» Problem details: Take the lines below between the one holding "Literature.RingTheory.HilbertSamuel.geomDirDim_le_ringKrullDim A" and the one holding "have hone : 1", inclusive, and copy them exactly. Add nothing.

» The records:

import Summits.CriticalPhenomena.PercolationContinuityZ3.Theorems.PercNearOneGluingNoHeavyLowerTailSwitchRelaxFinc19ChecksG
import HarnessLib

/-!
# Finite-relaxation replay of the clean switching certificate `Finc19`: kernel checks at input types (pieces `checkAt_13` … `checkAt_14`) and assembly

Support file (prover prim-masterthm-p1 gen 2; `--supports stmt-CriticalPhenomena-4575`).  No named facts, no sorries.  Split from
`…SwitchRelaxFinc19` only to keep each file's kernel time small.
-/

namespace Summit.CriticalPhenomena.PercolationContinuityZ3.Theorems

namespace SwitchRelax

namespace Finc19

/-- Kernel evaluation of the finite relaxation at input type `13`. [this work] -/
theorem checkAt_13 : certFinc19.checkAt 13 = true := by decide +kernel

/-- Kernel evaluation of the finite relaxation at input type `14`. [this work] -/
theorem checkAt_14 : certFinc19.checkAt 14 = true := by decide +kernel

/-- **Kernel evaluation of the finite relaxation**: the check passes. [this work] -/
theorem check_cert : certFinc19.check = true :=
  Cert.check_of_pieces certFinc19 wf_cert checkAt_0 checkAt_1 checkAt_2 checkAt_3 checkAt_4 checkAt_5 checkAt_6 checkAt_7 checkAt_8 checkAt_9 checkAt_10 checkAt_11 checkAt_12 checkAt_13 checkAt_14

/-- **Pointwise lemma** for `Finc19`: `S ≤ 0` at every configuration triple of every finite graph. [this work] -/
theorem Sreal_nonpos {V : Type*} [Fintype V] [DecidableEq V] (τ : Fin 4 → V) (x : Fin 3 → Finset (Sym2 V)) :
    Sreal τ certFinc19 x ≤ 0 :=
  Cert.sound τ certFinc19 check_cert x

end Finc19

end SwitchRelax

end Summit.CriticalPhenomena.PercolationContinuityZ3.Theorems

--

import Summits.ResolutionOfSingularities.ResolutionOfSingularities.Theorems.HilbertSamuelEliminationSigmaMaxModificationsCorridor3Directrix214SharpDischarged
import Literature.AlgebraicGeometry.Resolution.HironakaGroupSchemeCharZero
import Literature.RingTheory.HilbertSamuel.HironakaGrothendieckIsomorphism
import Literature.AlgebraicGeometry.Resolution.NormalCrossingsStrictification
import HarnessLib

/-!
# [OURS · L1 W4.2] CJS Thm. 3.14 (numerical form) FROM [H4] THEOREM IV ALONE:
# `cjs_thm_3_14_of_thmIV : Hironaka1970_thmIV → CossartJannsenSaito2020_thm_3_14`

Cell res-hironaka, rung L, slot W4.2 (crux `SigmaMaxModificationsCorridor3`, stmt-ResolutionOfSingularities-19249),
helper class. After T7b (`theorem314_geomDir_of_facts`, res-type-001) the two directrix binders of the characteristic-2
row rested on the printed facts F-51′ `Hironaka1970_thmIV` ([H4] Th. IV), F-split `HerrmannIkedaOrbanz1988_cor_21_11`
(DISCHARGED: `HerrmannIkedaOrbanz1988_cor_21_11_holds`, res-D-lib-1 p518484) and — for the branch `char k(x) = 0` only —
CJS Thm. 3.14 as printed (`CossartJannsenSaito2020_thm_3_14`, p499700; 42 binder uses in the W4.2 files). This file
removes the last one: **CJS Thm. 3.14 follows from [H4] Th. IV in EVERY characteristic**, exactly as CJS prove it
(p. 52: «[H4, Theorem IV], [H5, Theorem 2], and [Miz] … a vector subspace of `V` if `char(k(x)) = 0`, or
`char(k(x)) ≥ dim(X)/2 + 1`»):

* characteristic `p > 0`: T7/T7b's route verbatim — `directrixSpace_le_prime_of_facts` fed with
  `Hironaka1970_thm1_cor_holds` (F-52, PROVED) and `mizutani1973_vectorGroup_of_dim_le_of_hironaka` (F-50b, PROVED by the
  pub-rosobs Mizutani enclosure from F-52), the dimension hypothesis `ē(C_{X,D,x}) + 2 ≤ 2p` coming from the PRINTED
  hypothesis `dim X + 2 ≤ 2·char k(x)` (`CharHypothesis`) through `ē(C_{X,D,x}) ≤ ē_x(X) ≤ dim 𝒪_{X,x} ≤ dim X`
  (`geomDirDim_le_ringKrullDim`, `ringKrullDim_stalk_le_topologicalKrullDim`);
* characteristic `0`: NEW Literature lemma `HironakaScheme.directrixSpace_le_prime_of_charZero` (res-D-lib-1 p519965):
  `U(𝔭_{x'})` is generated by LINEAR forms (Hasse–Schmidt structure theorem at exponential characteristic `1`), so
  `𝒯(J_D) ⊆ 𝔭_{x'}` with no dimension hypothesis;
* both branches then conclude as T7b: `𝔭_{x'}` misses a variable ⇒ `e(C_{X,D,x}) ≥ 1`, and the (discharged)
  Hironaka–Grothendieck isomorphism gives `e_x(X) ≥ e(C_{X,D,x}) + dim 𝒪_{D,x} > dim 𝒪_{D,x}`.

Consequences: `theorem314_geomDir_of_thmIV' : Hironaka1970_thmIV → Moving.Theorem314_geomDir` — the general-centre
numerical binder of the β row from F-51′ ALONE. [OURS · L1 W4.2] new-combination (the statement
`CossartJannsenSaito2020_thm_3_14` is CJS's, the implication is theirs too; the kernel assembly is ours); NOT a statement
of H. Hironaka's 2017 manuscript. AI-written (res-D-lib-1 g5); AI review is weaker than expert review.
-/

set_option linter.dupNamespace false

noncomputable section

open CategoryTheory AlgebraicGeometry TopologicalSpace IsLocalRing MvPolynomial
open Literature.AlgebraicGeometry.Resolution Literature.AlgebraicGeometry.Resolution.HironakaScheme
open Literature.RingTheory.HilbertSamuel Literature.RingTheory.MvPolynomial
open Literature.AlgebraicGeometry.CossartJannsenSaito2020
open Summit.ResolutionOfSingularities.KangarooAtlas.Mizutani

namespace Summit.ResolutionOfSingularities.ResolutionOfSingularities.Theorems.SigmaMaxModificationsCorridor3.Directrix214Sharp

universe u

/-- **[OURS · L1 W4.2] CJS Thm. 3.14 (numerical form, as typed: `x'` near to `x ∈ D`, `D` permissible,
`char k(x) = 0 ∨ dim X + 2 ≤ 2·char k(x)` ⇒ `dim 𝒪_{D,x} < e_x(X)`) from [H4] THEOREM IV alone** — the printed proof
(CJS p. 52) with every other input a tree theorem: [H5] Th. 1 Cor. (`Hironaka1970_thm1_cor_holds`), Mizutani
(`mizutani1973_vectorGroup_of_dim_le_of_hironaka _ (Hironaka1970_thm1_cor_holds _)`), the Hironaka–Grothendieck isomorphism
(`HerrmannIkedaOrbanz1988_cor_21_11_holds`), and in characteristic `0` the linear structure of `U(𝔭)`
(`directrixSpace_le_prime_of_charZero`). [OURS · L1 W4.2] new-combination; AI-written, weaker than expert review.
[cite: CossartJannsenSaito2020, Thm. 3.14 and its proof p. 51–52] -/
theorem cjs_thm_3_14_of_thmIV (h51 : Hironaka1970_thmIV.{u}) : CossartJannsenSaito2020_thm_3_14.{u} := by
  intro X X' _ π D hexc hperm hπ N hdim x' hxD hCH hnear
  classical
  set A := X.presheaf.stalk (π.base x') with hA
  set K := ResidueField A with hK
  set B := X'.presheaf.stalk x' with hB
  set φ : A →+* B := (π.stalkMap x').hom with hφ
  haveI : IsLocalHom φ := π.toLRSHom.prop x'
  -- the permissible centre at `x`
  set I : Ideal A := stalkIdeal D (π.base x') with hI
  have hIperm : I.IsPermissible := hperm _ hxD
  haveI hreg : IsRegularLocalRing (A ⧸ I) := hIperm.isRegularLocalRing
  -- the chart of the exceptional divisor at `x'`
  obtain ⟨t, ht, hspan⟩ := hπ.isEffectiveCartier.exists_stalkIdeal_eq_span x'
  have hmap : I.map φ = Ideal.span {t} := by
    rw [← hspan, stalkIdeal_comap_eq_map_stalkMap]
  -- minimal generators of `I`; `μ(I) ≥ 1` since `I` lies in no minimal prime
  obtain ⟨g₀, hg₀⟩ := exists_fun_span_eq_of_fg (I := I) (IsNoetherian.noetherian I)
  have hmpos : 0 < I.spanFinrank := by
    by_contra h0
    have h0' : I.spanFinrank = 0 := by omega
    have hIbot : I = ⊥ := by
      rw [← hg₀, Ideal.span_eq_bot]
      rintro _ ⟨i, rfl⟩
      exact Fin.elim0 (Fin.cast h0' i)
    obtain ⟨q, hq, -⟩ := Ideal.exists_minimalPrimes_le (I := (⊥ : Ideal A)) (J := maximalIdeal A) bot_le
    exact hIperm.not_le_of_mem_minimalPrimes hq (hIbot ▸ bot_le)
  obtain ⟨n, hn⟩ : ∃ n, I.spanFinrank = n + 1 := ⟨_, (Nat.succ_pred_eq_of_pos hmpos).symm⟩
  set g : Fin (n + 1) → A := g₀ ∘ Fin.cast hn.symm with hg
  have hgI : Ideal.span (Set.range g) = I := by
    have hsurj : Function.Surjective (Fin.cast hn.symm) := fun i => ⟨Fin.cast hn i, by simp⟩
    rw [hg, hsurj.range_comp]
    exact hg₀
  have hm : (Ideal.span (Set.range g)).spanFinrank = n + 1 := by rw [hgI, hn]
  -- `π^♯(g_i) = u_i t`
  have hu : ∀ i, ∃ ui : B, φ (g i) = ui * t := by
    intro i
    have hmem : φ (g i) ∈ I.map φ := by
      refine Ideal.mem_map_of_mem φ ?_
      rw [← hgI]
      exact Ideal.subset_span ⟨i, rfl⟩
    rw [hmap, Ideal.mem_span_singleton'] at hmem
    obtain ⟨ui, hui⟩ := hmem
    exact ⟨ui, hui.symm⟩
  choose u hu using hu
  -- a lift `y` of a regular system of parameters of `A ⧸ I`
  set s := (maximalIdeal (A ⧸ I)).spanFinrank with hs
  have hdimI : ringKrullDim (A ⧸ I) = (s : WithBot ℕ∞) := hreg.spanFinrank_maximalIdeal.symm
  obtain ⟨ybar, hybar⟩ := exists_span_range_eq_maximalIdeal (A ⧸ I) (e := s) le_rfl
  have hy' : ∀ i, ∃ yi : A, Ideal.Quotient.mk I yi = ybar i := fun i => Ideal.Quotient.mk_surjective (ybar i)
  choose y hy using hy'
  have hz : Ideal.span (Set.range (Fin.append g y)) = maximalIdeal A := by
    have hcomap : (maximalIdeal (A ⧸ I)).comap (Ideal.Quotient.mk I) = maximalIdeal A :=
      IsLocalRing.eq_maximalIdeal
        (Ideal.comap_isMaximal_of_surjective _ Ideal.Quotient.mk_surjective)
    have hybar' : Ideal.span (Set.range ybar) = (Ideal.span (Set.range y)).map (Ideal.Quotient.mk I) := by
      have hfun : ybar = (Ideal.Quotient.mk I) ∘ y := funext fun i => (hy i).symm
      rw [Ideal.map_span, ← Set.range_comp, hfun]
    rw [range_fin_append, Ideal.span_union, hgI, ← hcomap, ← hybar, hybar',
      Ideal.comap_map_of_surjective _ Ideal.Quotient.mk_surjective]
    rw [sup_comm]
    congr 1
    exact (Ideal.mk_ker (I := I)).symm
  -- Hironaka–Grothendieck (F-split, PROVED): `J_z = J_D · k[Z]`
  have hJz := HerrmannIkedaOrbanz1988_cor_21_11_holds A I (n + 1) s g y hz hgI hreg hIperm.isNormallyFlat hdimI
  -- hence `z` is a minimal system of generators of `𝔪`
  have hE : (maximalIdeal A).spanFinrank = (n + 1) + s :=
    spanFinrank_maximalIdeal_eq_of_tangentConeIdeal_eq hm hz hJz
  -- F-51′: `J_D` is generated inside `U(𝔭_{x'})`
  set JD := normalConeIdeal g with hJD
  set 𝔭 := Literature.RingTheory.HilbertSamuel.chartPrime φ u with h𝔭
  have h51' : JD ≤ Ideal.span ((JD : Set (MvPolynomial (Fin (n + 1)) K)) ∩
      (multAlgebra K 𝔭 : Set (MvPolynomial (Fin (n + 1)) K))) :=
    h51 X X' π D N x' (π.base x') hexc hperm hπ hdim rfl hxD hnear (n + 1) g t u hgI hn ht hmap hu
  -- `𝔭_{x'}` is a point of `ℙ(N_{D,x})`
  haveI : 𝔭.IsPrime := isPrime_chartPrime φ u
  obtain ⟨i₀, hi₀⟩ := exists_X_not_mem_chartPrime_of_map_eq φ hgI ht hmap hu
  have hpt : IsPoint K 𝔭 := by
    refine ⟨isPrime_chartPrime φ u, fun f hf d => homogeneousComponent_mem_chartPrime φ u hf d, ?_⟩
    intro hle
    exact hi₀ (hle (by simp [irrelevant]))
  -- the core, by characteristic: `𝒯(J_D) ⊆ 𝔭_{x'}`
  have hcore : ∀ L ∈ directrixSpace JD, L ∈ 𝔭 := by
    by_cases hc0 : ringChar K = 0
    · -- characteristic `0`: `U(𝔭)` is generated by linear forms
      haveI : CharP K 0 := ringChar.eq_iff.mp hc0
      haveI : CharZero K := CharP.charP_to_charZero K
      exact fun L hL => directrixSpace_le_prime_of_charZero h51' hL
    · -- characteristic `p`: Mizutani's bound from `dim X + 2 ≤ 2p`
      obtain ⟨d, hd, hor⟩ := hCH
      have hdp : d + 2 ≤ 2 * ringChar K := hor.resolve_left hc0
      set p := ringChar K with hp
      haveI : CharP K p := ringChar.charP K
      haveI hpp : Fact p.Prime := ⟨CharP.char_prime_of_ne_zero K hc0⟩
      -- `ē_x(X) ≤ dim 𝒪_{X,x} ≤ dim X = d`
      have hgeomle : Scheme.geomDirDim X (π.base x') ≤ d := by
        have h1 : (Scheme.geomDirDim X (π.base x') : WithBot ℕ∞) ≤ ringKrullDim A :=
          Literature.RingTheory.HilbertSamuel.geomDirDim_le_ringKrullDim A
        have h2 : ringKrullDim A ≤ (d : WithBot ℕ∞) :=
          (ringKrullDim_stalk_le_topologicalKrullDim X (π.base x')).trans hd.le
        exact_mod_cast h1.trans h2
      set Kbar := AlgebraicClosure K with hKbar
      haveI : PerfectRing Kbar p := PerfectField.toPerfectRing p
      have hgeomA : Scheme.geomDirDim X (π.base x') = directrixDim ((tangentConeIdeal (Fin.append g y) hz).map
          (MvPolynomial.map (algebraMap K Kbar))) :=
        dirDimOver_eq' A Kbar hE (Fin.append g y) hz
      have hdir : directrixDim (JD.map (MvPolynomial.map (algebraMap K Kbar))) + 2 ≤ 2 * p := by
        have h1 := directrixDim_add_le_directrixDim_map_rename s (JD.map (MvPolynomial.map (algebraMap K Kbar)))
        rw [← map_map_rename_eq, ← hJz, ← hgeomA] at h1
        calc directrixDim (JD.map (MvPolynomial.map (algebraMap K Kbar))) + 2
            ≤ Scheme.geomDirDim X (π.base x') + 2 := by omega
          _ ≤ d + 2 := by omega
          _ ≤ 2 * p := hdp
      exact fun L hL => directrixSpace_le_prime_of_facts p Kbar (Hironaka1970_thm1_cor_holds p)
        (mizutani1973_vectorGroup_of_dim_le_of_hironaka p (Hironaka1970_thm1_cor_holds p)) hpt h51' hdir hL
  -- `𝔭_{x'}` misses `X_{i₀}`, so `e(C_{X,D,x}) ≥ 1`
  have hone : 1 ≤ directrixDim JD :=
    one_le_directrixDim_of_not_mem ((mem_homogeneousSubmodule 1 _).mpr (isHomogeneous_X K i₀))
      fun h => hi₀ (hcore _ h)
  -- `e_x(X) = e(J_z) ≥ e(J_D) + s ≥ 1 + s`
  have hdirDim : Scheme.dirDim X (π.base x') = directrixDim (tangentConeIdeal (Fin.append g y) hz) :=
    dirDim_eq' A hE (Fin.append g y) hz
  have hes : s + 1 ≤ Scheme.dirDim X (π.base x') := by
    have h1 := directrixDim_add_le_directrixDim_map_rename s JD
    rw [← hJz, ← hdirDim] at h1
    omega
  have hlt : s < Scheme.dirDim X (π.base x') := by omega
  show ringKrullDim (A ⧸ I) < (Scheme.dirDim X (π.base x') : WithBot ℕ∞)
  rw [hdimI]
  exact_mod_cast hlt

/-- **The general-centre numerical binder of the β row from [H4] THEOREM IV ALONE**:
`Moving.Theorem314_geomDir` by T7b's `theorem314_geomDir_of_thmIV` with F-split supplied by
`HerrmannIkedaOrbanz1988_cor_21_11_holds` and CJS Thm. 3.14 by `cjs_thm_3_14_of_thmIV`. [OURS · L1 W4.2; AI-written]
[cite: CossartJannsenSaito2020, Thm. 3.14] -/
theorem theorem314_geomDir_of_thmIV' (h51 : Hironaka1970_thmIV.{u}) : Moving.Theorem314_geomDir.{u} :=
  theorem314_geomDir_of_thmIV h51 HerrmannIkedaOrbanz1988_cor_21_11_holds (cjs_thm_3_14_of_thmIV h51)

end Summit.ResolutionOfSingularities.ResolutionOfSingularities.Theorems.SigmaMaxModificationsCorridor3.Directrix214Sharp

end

» Your response:
          Literature.RingTheory.HilbertSamuel.geomDirDim_le_ringKrullDim A
        have h2 : ringKrullDim A ≤ (d : WithBot ℕ∞) :=
          (ringKrullDim_stalk_le_topologicalKrullDim X (π.base x')).trans hd.le
        exact_mod_cast h1.trans h2
      set Kbar := AlgebraicClosure K with hKbar
      haveI : PerfectRing Kbar p := PerfectField.toPerfectRing p
      have hgeomA : Scheme.geomDirDim X (π.base x') = directrixDim ((tangentConeIdeal (Fin.append g y) hz).map
          (MvPolynomial.map (algebraMap K Kbar))) :=
        dirDimOver_eq' A Kbar hE (Fin.append g y) hz
      have hdir : directrixDim (JD.map (MvPolynomial.map (algebraMap K Kbar))) + 2 ≤ 2 * p := by
        have h1 := directrixDim_add_le_directrixDim_map_rename s (JD.map (MvPolynomial.map (algebraMap K Kbar)))
        rw [← map_map_rename_eq, ← hJz, ← hgeomA] at h1
        calc directrixDim (JD.map (MvPolynomial.map (algebraMap K Kbar))) + 2
            ≤ Scheme.geomDirDim X (π.base x') + 2 := by omega
          _ ≤ d + 2 := by omega
          _ ≤ 2 * p := hdp
      exact fun L hL => directrixSpace_le_prime_of_facts p Kbar (Hironaka1970_thm1_cor_holds p)
        (mizutani1973_vectorGroup_of_dim_le_of_hironaka p (Hironaka1970_thm1_cor_holds p)) hpt h51' hdir hL
  -- `𝔭_{x'}` misses `X_{i₀}`, so `e(C_{X,D,x}) ≥ 1`
  have hone : 1 ≤ directrixDim JD :=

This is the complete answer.